The arguments defined in this article are the equivalent to a fringe thinker arguing, "Gravity waves propel space ships." and the reply from an educated scientist is, "You're breath stinks, so that's how much you know." Just because your on the side of the main stream scientist doesn't mean you can accept poor arguments as proof. These types of arguments don't help the cause of science, they don't support Wikipedia guidelines and they make the scientist seem as foolish as fringe thinker. — Preceding unsigned comment added by 22.214.171.124 (talk • contribs) 17:38, 30 March 2018 (UTC)
- I'm not clear you understand the relevant Wikipedia policies. I strongly suggest you simply make requests for changes, clearly identifying independent and reliable references supporting the proposed changes. --Ronz (talk) 19:28, 30 March 2018 (UTC)
- It could start at least to say that it's not a fake diet, but a diet we don't know enough about it, and doesn't exist yet in a correct form. It's just kicking an emotion away, an emotion for people trying to figure out how to remove the high amount of unusual substance in the modern common diet. People do look for a replacement of the current convenience diet, whatever the shop or supermarket sells. Calling the palaeolithic diet inferior to any other diet (which diet?) is snobbish. TudorTulok (talk) 10:08, 31 March 2018 (UTC)

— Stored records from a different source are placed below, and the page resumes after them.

/-! ### §1 A lower bound for the derivative of `T_k²` and a mean-value lower bound -/

/-- `|d/dz T_k(z)²| ≥ k·|sin(2k·arccos z)|` for `|z| < 1` (`(T_k²)' = 2k·T_k·U_{k−1}`,
`T_k(cos θ) = cos kθ`, `U_{k−1}(cos θ)·sin θ = sin kθ`, `0 < sin θ ≤ 1`). [folklore] -/
theorem abs_deriv_chebyshevT_sq_ge (k : ℕ) {z : ℝ} (hz1 : -1 < z) (hz2 : z < 1) :
    (k : ℝ) * |Real.sin (2 * k * Real.arccos z)| ≤
      |deriv (fun w => (Polynomial.Chebyshev.T ℝ (k : ℤ) ^ 2).eval w) z| := by
  rw [Polynomial.deriv, Polynomial.derivative_sq, Polynomial.Chebyshev.T_derivative_eq_U]
  simp only [Polynomial.eval_mul, Polynomial.eval_C, Int.cast_natCast, Polynomial.eval_natCast]
  set θ := Real.arccos z with hθ
  have hzθ : z = Real.cos θ := (Real.cos_arccos hz1.le hz2.le).symm
  have hsin_pos : 0 < Real.sin θ := by
    rw [hθ, Real.sin_arccos]
    apply Real.sqrt_pos.mpr
    nlinarith
  have hsin_le : Real.sin θ ≤ 1 := Real.sin_le_one θ
  have hT : (Polynomial.Chebyshev.T ℝ (k : ℤ)).eval z = Real.cos (k * θ) := by
    rw [hzθ, Polynomial.Chebyshev.T_real_cos]; push_cast; ring_nf
  have hU : (Polynomial.Chebyshev.U ℝ ((k : ℤ) - 1)).eval z * Real.sin θ = Real.sin (k * θ) := by
    rw [hzθ, Polynomial.Chebyshev.U_real_cos]; push_cast; ring_nf
  have h2 : Real.sin (2 * k * Real.arccos z) = 2 * Real.sin (k * θ) * Real.cos (k * θ) := by
    rw [← hθ, show (2 : ℝ) * k * θ = 2 * (k * θ) by ring, Real.sin_two_mul]
  -- `|2 T (k U)| · sin θ = k |sin 2kθ|`, and `sin θ ≤ 1`
  have key : |2 * (Polynomial.Chebyshev.T ℝ (k : ℤ)).eval z *
      ((k : ℝ) * (Polynomial.Chebyshev.U ℝ ((k : ℤ) - 1)).eval z)| * Real.sin θ =
      (k : ℝ) * |Real.sin (2 * k * Real.arccos z)| := by
    rw [h2, ← abs_of_pos hsin_pos, ← abs_mul]
    rw [show 2 * (Polynomial.Chebyshev.T ℝ (k : ℤ)).eval z *
        ((k : ℝ) * (Polynomial.Chebyshev.U ℝ ((k : ℤ) - 1)).eval z) * Real.sin θ =
        (k : ℝ) * (2 * ((Polynomial.Chebyshev.U ℝ ((k : ℤ) - 1)).eval z * Real.sin θ) *
          (Polynomial.Chebyshev.T ℝ (k : ℤ)).eval z) by ring, hU, hT, abs_mul, Nat.abs_cast]
  have hA : 0 ≤ |2 * (Polynomial.Chebyshev.T ℝ (k : ℤ)).eval z *
      ((k : ℝ) * (Polynomial.Chebyshev.U ℝ ((k : ℤ) - 1)).eval z)| := abs_nonneg _
  calc (k : ℝ) * |Real.sin (2 * k * Real.arccos z)|
      = |2 * (Polynomial.Chebyshev.T ℝ (k : ℤ)).eval z *
          ((k : ℝ) * (Polynomial.Chebyshev.U ℝ ((k : ℤ) - 1)).eval z)| * Real.sin θ := key.symm
    _ ≤ |2 * (Polynomial.Chebyshev.T ℝ (k : ℤ)).eval z *
          ((k : ℝ) * (Polynomial.Chebyshev.U ℝ ((k : ℤ) - 1)).eval z)| * 1 :=
        mul_le_mul_of_nonneg_left hsin_le hA
    _ = _ := mul_one _

/-- Mean-value LOWER bound: if `|(T_k²)'| ≥ m` on the segment between `z` and `z'`, then
`|T_k(z)² − T_k(z')²| ≥ m·|z − z'|`. [folklore] -/
theorem abs_chebyshevT_sq_sub_ge (k : ℕ) {z z' m : ℝ}
    (hm : ∀ ξ, min z z' ≤ ξ → ξ ≤ max z z' →
      m ≤ |deriv (fun w => (Polynomial.Chebyshev.T ℝ (k : ℤ) ^ 2).eval w) ξ|) :
    m * |z - z'| ≤ |(Polynomial.Chebyshev.T ℝ (k : ℤ)).eval z ^ 2 -
      (Polynomial.Chebyshev.T ℝ (k : ℤ)).eval z' ^ 2| := by
  set f : ℝ → ℝ := fun w => (Polynomial.Chebyshev.T ℝ (k : ℤ) ^ 2).eval w with hf
  have hfe : ∀ w, f w = (Polynomial.Chebyshev.T ℝ (k : ℤ)).eval w ^ 2 := fun w => by
    simp [hf, Polynomial.eval_pow]
  rcases lt_trichotomy z z' with hlt | heq | hgt
  · obtain ⟨c, hc, hderiv⟩ := exists_deriv_eq_slope f hlt
      (Polynomial.continuous _).continuousOn (Polynomial.differentiable _).differentiableOn
    have hcm := hm c (by rw [min_eq_left hlt.le]; exact hc.1.le) (by rw [max_eq_right hlt.le]; exact hc.2.le)
    rw [hderiv, abs_div] at hcm
    have hpos : 0 < |z' - z| := abs_pos.mpr (sub_ne_zero.mpr (ne_of_gt hlt))
    rw [le_div_iff₀ hpos] at hcm
    rw [abs_sub_comm z z', ← hfe, ← hfe, abs_sub_comm (f z) (f z')]
    exact hcm
  · subst heq; simp
  · obtain ⟨c, hc, hderiv⟩ := exists_deriv_eq_slope f hgt
      (Polynomial.continuous _).continuousOn (Polynomial.differentiable _).differentiableOn
    have hcm := hm c (by rw [min_eq_right hgt.le]; exact hc.1.le) (by rw [max_eq_left hgt.le]; exact hc.2.le)
    rw [hderiv, abs_div] at hcm
    have hpos : 0 < |z - z'| := abs_pos.mpr (sub_ne_zero.mpr (ne_of_gt hgt))
    rw [le_div_iff₀ hpos] at hcm
    rw [← hfe, ← hfe]
    exact hcm
import Mathlib
import HarnessLib
import Summits.Ventures.LatticeQCDFlow.Exactness.NCMCGeneralSpaceMarkovShift
import Summits.Ventures.LatticeQCDFlow.Exactness.NCMCGeneralSpaceMarkovRun

/-!
# A stationary Markov chain is ergodic as soon as its kernel has no non-trivial almost invariant set — in particular when it is `π`-irreducible or Doeblin-minorised

HONEST FRAMING: exact (Metropolis-corrected) sampling algorithms for lattice gauge theory;
figures of merit are autocorrelation/cost numbers at stated couplings and volumes; no
continuum-physics claim.

Venture `LatticeQCDFlow` (cell pub-lqcd), topic `Exactness`; FANOUT row 13 (`eng-snf`, GEN-16).
NEW WORK of the cell (a Lean proof of a textbook theorem against Mathlib's Ionescu-Tulcea chain and
Mathlib's Lévy upward theorem `Integrable.tendsto_ae_condExp`), not a published result of ours; no
definition is introduced; nothing is cited as a fact — the statement is classical (e.g.
Hernández-Lerma–Lasserre, *Markov Chains and Invariant Probabilities*, Prop. 2.4.3; Meyn–Tweedie,
*Markov Chains and Stochastic Stability*, Thm 17.1.7 area: "`P_π` is ergodic iff `π` charges no
non-trivial absorbing set"), named only.  Mathlib has `Kernel.IsIrreducible` (Meyn–Tweedie
`φ`-irreducibility) but no theorem connecting kernels to `Ergodic`; this file supplies one.

## Content (`κ` Markov on `S`, `π` an invariant probability law, `P_π = P_{π,κ}` row 8's chain law,
## `θ` the shift)

* **`ergodic_shift_chain`** — THE CRITERION: if every measurable `B ⊆ S` that is ALMOST INVARIANT
  for `κ` under `π` (`κ(z, Bᶜ) = 0` for `π`-a.e. `z ∈ B` and `κ(z, B) = 0` for `π`-a.e. `z ∉ B`) has
  `π(B) ∈ {0, 1}`, then `P_π` is ergodic for the shift.  Proof: for a shift-invariant path event
  `A`, Lévy's upward theorem along the coordinate filtration gives `P[A | x_{≤n}] → 1_A` a.s.; by
  the conditional Markov property (`traj_apply_of_shift_invariant`) `P[A | x_{≤n}] = h_A(x_n)` with
  ONE function `h_A(z) = P_{δ_z}(A)`; by stationarity `E|h_A(x_n) − 1_A|` does not depend on `n`,
  hence vanishes: `1_A = h_A(x_0)` a.s.; so `A = {x_0 ∈ B}` a.s. with `B = {h_A = 1}`, and shift
  invariance of `A` makes `B` almost invariant; the hypothesis finishes.
* **`ae_invariant_trivial_of_isIrreducible`** / **`ergodic_shift_chain_of_isIrreducible`** —
  Mathlib's `Kernel.IsIrreducible π κ` (from every state, every `π`-positive set is reached in
  finitely many steps with positive probability) implies the criterion, hence ergodicity.
* **`ae_invariant_trivial_of_minorized`** / **`ergodic_shift_chain_of_minorized`** — a one-step
  DOEBLIN MINORISATION `κ(z, ·) ≥ ε ν` (`ε ≠ 0`, `ν` any probability law — row 8's certificates
  use `ν = π`) implies the criterion, hence ergodicity.

With `NCMCGeneralSpaceMarkovRun.tendsto_sum_div_ae_chain` this turns every `hErg` hypothesis of the
correlated-starts files into a checkable property of the level sampler; the engine corollary is in
`NCMCGeneralSpaceMarkovErgodicRestart.lean`.  NOT CLAIMED: the converse of the criterion (true,
not needed); aperiodicity / mixing / rates; anything about a concrete sampler's `ε`.
-/

namespace Summit.Ventures.LatticeQCDFlow.Exactness.GeneralNCMC
omit [NumberField F] [Algebra.IsQuadraticExtension F E] in
/-- `r · 1_w(ζ) = 1_w(r_w ζ)`. [cite: HarrisKudlaSweet1996, §6 (6.16)] -/
theorem mul_single (r : UnitaryGroup.LocalRing E v) (ζ : w.1.adicCompletion E) :
    r * Pi.single w ζ = Pi.single w (r w * ζ) := by
  ext w''
  rw [Pi.mul_apply]
  by_cases h1 : w'' = w
  · subst h1; rw [Pi.single_eq_same, Pi.single_eq_same]
  · rw [Pi.single_eq_of_ne h1, Pi.single_eq_of_ne h1, mul_zero]

omit [NumberField F] [Algebra.IsQuadraticExtension F E] in
/-- the value of the unit `ms_w(y)` supported at `w`. [cite: HarrisKudlaSweet1996, §6 (6.16)] -/
theorem val_placeUnit (y : (w.1.adicCompletion E)ˣ) :
    ((Units.map (MonoidHom.mulSingle (fun w' : PlacesOver E v => w'.1.adicCompletion E) w) y : (UnitaryGroup.LocalRing E v)ˣ) : UnitaryGroup.LocalRing E v) =
      Pi.mulSingle w (y : w.1.adicCompletion E) := rfl

omit [NumberField F] [Algebra.IsQuadraticExtension F E] in
/-- `ms_w(x) = 1 − 1_w + 1_w · ms_w(x)` — the `b`-unit of ★ B4d-2 `apply_partialWeyl_uMinus` at `t = ms_w(x)`. [cite: Casselman1980, §3] -/
theorem val_placeUnit_eq (x : (w.1.adicCompletion E)ˣ) :
    ((Units.map (MonoidHom.mulSingle (fun w' : PlacesOver E v => w'.1.adicCompletion E) w) x : (UnitaryGroup.LocalRing E v)ˣ) : UnitaryGroup.LocalRing E v) =
      1 - Pi.single w 1 + Pi.single w 1 *
        ((Units.map (MonoidHom.mulSingle (fun w' : PlacesOver E v => w'.1.adicCompletion E) w) x : (UnitaryGroup.LocalRing E v)ˣ) : UnitaryGroup.LocalRing E v) := by
  rw [val_placeUnit]
  ext w''
  simp only [Pi.add_apply, Pi.sub_apply, Pi.mul_apply, Pi.one_apply]
  by_cases h1 : w'' = w
  · subst h1; simp
  · simp [h1]

omit [NumberField F] [Algebra.IsQuadraticExtension F E] in
/-- `ms_w(−x⁻¹) = 1 − 1_w − 1_w · ms_w(x)⁻¹` — the `a`-unit of ★ B4d-2 `apply_partialWeyl_uMinus` at `t = ms_w(x)`. [cite: Casselman1980, §3] -/
theorem val_placeUnit_neg_inv_eq (x : (w.1.adicCompletion E)ˣ) :
    ((Units.map (MonoidHom.mulSingle (fun w' : PlacesOver E v => w'.1.adicCompletion E) w) (-x⁻¹) : (UnitaryGroup.LocalRing E v)ˣ) : UnitaryGroup.LocalRing E v) =
      1 - Pi.single w 1 - Pi.single w 1 *
        (((Units.map (MonoidHom.mulSingle (fun w' : PlacesOver E v => w'.1.adicCompletion E) w) x)⁻¹ : (UnitaryGroup.LocalRing E v)ˣ) : UnitaryGroup.LocalRing E v) := by
  rw [← map_inv, val_placeUnit, val_placeUnit]
  ext w''
  simp only [Pi.sub_apply, Pi.mul_apply, Pi.one_apply]
  by_cases h1 : w'' = w
  · subst h1; simp
  · simp [h1]

omit [NumberField F] [Algebra.IsQuadraticExtension F E] in
/-- `1_w · ms_w(y) = 1_w(y)`. [cite: HarrisKudlaSweet1996, §6 (6.16)] -/
theorem single_one_mul_placeUnit (y : (w.1.adicCompletion E)ˣ) :
    (Pi.single w (1 : w.1.adicCompletion E) : UnitaryGroup.LocalRing E v) *
        ((Units.map (MonoidHom.mulSingle (fun w' : PlacesOver E v => w'.1.adicCompletion E) w) y : (UnitaryGroup.LocalRing E v)ˣ) : UnitaryGroup.LocalRing E v) =
      Pi.single w (y : w.1.adicCompletion E) := by
  rw [val_placeUnit]
  ext w''
  rw [Pi.mul_apply]
  by_cases h1 : w'' = w
  · subst h1; simp
  · simp [h1]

- The discussion above is closed. Please do not modify it. Subsequent comments should be made on the appropriate discussion page. No further edits should be made to this discussion.

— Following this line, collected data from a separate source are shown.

import Summits.QuantumFields.YangMills.Theorems.BalabanUVNodesN15KingModelReflectionPositivityLaw

/-!
# BalabanUVNodes ∕ N15 — THE KING-MODEL RUNG (PART Ϻ-t): THE SUSCEPTIBILITY BOUND ON THE INFINITE-VOLUME COVARIANCE — `Σ_{z,w}x_zx_wS₂^{ℝ}(w−z) ≤ m⁻²Σ_zx_z²` (Schur test with the
# sum rule `Σ_zS₂^{ℝ}(z) = m⁻²` and positivity), hence `Var_{μ_∞}(φ(f)) ≤ m⁻²‖f‖²_{ℓ²}`: the covariance operator of King's continuum block field has norm `≤ m⁻²` on `ℓ²(ℤ^{d+1})`
# (Track A, DAG node N15 = NE2; FAN-OUT v1.1 §N15 s3 «KING-MODEL RUNG»; uses parts Ϝ-k (sum rule), Ϻ-b (positivity), Ϻ-n∕o (`μ_∞`, variance of field sums); count-neutral)

HONEST FRAMING.  Count-neutral (cell `pub-ymgap`, seat `pub-ymgap-dag-n15-e` g35; `--supports stmt-QuantumFields-27366 --as helper` = K3⁸).  King's `A = 0`, `g = 0` model
([King1986] C. King, Commun. Math. Phys. **102** (1986) 649–677).  The infinite-volume two-point function satisfies `S₂^{ℝ} > 0` (part Ϻ-b) and the sum rule `Σ_zS₂^{ℝ}(z) = m⁻²`
(part Ϝ-k, Thm 2.1 (2.23)'s shape).  The SCHUR TEST `2|x_zx_w| ≤ x_z² + x_w²` then bounds the covariance as a quadratic form on finitely supported vectors:
★★ `Σ_{z,w∈s}x_zx_wS₂^{ℝ}(w − z) ≤ m⁻²Σ_{z∈s}x_z²` — the covariance operator (convolution by `S₂^{ℝ}`) is bounded by `m⁻²` on `ℓ²(ℤ^{d+1})`, i.e. the variance of every field
sum under `μ_∞` is at most `m⁻²` times the `ℓ²`-norm² of its coefficients: `Var_{μ_∞}(Σ_jc_jφ(z_j)) ≤ m⁻²Σ_jc_j²` (distinct sites), and the exponential moments obey
`∫e^{φ(f)}dμ_∞ ≤ e^{‖f‖²∕(2m²)}`.  NOT Bałaban's objects; NOT a node discharge; nothing continuum-Yang–Mills ∕ `ℝ⁴` ∕ OS ∕ Clay.  0 `sorry`, 0 def; standard axioms.

WHAT THIS FILE PROVES (kernel).  §1 `sum_kingS2Inf_sub_le_inv_mass` (`Σ_{w∈s}S₂^{ℝ}(w−z) ≤ m⁻²`), ★★ **`kingS2Inf_quadForm_le`** (the Schur bound), `kingS2Inf_quadForm_abs_le`.  §2 ★★ **`variance_fieldSum_le`**
(`Var_{μ_∞}(Σ_jc_jφ(z_j)) ≤ m⁻²Σ_jc_j²`, injective sites), ★ `integral_exp_fieldSum_le` (`∫e^{φ(f)}dμ_∞ ≤ exp(Σc_j²∕(2m²))`).

HONEST SCOPE.  King's free `K = |Ω| = ∞` block field; the bound `m⁻²` is the exact operator norm (attained at zero momentum) but only the upper bound is typed.  N15 untouched; counts unmoved.
Locators (use): [King1986] Thm 2.1 (2.22)–(2.23) p.654, (4.8) p.671.
-/

noncomputable section

open scoped BigOperators Topology
open Filter MeasureTheory ProbabilityTheory Finset

namespace Summit.QuantumFields.YangMills.BalabanUVNodes.N15KingModelRung.InfiniteVolume

open Summit.QuantumFields.YangMills.BalabanUVNodes.N15KingModelRung.OptimalDecay
open Summit.QuantumFields.YangMills.BalabanUVNodes.N15KingModelRung.ProperTime

variable {d : ℕ}

/-! ## §1 The Schur bound on the quadratic form -/

/-- Partial row sums are bounded by the sum rule: `Σ_{w∈s}S₂^{ℝ}(w − z) ≤ Σ_{w∈ℤ^{d+1}}S₂^{ℝ}(w − z) = m⁻²`. [cite: King1986, Thm 2.1 (2.23) p.654, (4.8) p.671] -/
theorem sum_kingS2Inf_sub_le_inv_mass {m2 : ℝ} (hm : 0 < m2) (s : Finset (Fin (d + 1) → ℤ)) (z : Fin (d + 1) → ℤ) :
    ∑ w ∈ s, kingS2Inf m2 (w - z) ≤ m2⁻¹ := by
  have hsum : Summable fun w : Fin (d + 1) → ℤ => kingS2Inf m2 (w - z) := (summable_kingS2Inf hm).comp_injective (sub_left_injective)
  have htot : ∑' w : Fin (d + 1) → ℤ, kingS2Inf m2 (w - z) = m2⁻¹ := by
    rw [← tsum_kingS2Inf_eq_inv_mass (d := d) hm]
    exact (Equiv.subRight z).tsum_eq (fun w => kingS2Inf m2 w)
  rw [← htot]
  exact hsum.sum_le_tsum s fun w _ => (kingS2Inf_pos hm _).le

/-- ★★ **THE SCHUR BOUND**: for every finite `s ⊆ ℤ^{d+1}` and real `x`, `Σ_{z,w∈s}x_zx_wS₂^{ℝ}(w − z) ≤ m⁻²Σ_{z∈s}x_z²` — the covariance operator of King's continuum block field is
bounded by `m⁻²` on `ℓ²` (`2|x_zx_w| ≤ x_z² + x_w²`, positivity of `S₂^{ℝ}`, the sum rule). [cite: King1986, Thm 2.1 (2.23) p.654, (4.8) p.671] -/
theorem kingS2Inf_quadForm_le {m2 : ℝ} (hm : 0 < m2) (s : Finset (Fin (d + 1) → ℤ)) (x : (Fin (d + 1) → ℤ) → ℝ) :
    ∑ z ∈ s, ∑ w ∈ s, x z * x w * kingS2Inf m2 (w - z) ≤ m2⁻¹ * ∑ z ∈ s, x z ^ 2 := by
  -- Schur: each term ≤ (x_z² + x_w²)/2 · S(w−z)
  have hterm : ∀ z w, x z * x w * kingS2Inf m2 (w - z) ≤ (x z ^ 2 / 2) * kingS2Inf m2 (w - z) + (x w ^ 2 / 2) * kingS2Inf m2 (w - z) := by
    intro z w
    have hS := (kingS2Inf_pos hm (w - z)).le
    nlinarith [sq_nonneg (x z - x w), hS]
  calc ∑ z ∈ s, ∑ w ∈ s, x z * x w * kingS2Inf m2 (w - z)
      ≤ ∑ z ∈ s, ∑ w ∈ s, ((x z ^ 2 / 2) * kingS2Inf m2 (w - z) + (x w ^ 2 / 2) * kingS2Inf m2 (w - z)) :=
        Finset.sum_le_sum fun z _ => Finset.sum_le_sum fun w _ => hterm z w
    _ = (∑ z ∈ s, (x z ^ 2 / 2) * ∑ w ∈ s, kingS2Inf m2 (w - z)) + ∑ w ∈ s, (x w ^ 2 / 2) * ∑ z ∈ s, kingS2Inf m2 (w - z) := by
        have hsplit : ∀ z ∈ s, ∑ w ∈ s, ((x z ^ 2 / 2) * kingS2Inf m2 (w - z) + (x w ^ 2 / 2) * kingS2Inf m2 (w - z))
            = (x z ^ 2 / 2) * (∑ w ∈ s, kingS2Inf m2 (w - z)) + ∑ w ∈ s, (x w ^ 2 / 2) * kingS2Inf m2 (w - z) := fun z _ => by
          rw [Finset.sum_add_distrib, Finset.mul_sum]
        rw [Finset.sum_congr rfl hsplit, Finset.sum_add_distrib]
        congr 1
        rw [Finset.sum_comm]
        exact Finset.sum_congr rfl fun w _ => by rw [Finset.mul_sum]
    _ ≤ (∑ z ∈ s, (x z ^ 2 / 2) * m2⁻¹) + ∑ w ∈ s, (x w ^ 2 / 2) * m2⁻¹ := by
        gcongr with z hz w hw
        · exact sum_kingS2Inf_sub_le_inv_mass hm s z
        · -- the column sum: `Σ_z S(w − z) = Σ_z S(z − w)` by evenness
          have h := sum_kingS2Inf_sub_le_inv_mass hm s w
          calc ∑ z ∈ s, kingS2Inf m2 (w - z) = ∑ z ∈ s, kingS2Inf m2 (z - w) := Finset.sum_congr rfl fun z _ => by rw [← kingS2Inf_neg m2 (z - w), neg_sub]
            _ ≤ m2⁻¹ := h
    _ = m2⁻¹ * ∑ z ∈ s, x z ^ 2 := by
        rw [← Finset.sum_mul, ← Finset.sum_div]
        ring

/-- The same bound for the absolute values: `Σ_{z,w}|x_z||x_w|S₂^{ℝ}(w−z) ≤ m⁻²Σx_z²`. [folklore] -/
theorem kingS2Inf_quadForm_abs_le {m2 : ℝ} (hm : 0 < m2) (s : Finset (Fin (d + 1) → ℤ)) (x : (Fin (d + 1) → ℤ) → ℝ) :
    ∑ z ∈ s, ∑ w ∈ s, |x z| * |x w| * kingS2Inf m2 (w - z) ≤ m2⁻¹ * ∑ z ∈ s, x z ^ 2 := by
  have h := kingS2Inf_quadForm_le hm s (fun z => |x z|)
  simp only [sq_abs] at h
  exact h

/-! ## §2 Variance and exponential-moment bounds under `μ_∞` -/

/-- ★★ **`Var_{μ_∞}(Σ_jc_jφ(z_j)) ≤ m⁻²Σ_jc_j²`** for injective site families `z : J ↪ ℤ^{d+1}` (the covariance operator norm bound `m⁻²`). [cite: King1986, Thm 2.1 (2.23) p.654] -/
theorem variance_fieldSum_le {m2 : ℝ} (hm : 0 < m2) {J : Type*} (T : Finset J) {p : J → Fin (d + 1) → ℤ} (hp : Function.Injective p) (c : J → ℝ) :
    Var[fun ω : (Fin (d + 1) → ℤ) → ℝ => ∑ j ∈ T, c j * ω (p j); kingFieldInf m2] ≤ m2⁻¹ * ∑ j ∈ T, c j ^ 2 := by
  classical
  rw [variance_fieldSum hm T p c]
  -- transport to the image sites with coefficients `x (p j) = c j`
  set x : (Fin (d + 1) → ℤ) → ℝ := fun z => if h : ∃ j ∈ T, p j = z then c h.choose else 0 with hx
  have hxp : ∀ j ∈ T, x (p j) = c j := by
    intro j hj
    have hex : ∃ j' ∈ T, p j' = p j := ⟨j, hj, rfl⟩
    rw [hx]
    simp only [dif_pos hex]
    exact congrArg c (hp hex.choose_spec.2)
  have h := kingS2Inf_quadForm_le hm (T.image p) x
  rw [Finset.sum_image (fun j _ j' _ h => hp h)] at h
  simp_rw [Finset.sum_image (fun j _ j' _ h => hp h)] at h
  have e1 : ∑ j ∈ T, ∑ j' ∈ T, c j * c j' * kingS2Inf m2 (p j' - p j) = ∑ j ∈ T, ∑ j' ∈ T, x (p j) * x (p j') * kingS2Inf m2 (p j' - p j) :=
    Finset.sum_congr rfl fun j hj => Finset.sum_congr rfl fun j' hj' => by rw [hxp j hj, hxp j' hj']
  have e2 : ∑ j ∈ T, c j ^ 2 = ∑ j ∈ T, x (p j) ^ 2 := Finset.sum_congr rfl fun j hj => by rw [hxp j hj]
  rw [e1, e2]
  exact h

/-- ★ **Exponential moments are controlled by the `ℓ²`-norm of the test function**: `∫e^{Σ_jc_jφ(z_j)}dμ_∞ ≤ exp(Σ_jc_j²∕(2m²))` (injective sites). [cite: King1986, Thm 2.1 (2.23) p.654] -/
theorem integral_exp_fieldSum_le {m2 : ℝ} (hm : 0 < m2) {J : Type*} (T : Finset J) {p : J → Fin (d + 1) → ℤ} (hp : Function.Injective p) (c : J → ℝ) :
    ∫ ω, Real.exp (∑ j ∈ T, c j * ω (p j)) ∂kingFieldInf m2 ≤ Real.exp ((m2⁻¹ * ∑ j ∈ T, c j ^ 2) / 2) := by
  rw [integral_exp_fieldSum hm, ← variance_fieldSum hm T p c]
  exact Real.exp_le_exp.mpr (div_le_div_of_nonneg_right (variance_fieldSum_le hm T hp c) zero_le_two)

end Summit.QuantumFields.YangMills.BalabanUVNodes.N15KingModelRung.InfiniteVolume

The article starts with the word "fad" from the beginning and keeps the tone for the entire introductory section. TudorTulok (talk) 10:01, 31 March 2018 (UTC)
"Conflicting" may not be the correct way to phrase it, but as far as I can see, there is only one reference backing up the claim of "no good evidence" I don't think it is correct encyclopedic style for this to be written as if it is established "fact". All I am suggesting is that it should explicitly reference that the claim is made by a specific study, just as the claim that following the diet "may lead to improvements" is softened earlier in the same paragraph. These two claims are at odds and it reads weirdly not to explicity mention this. Similarly, the last sentence should also be clear that this is based on specific references, not established as fact.
Again, a single study has that conclusion and it isn't prudent for an article in Wikipedia to state it as if it is a definitive fact.
Anyway, I'm just trying to improve the article based on our polcies and guidelines. I'm happy to collaborate here on a mutually acceptable solution.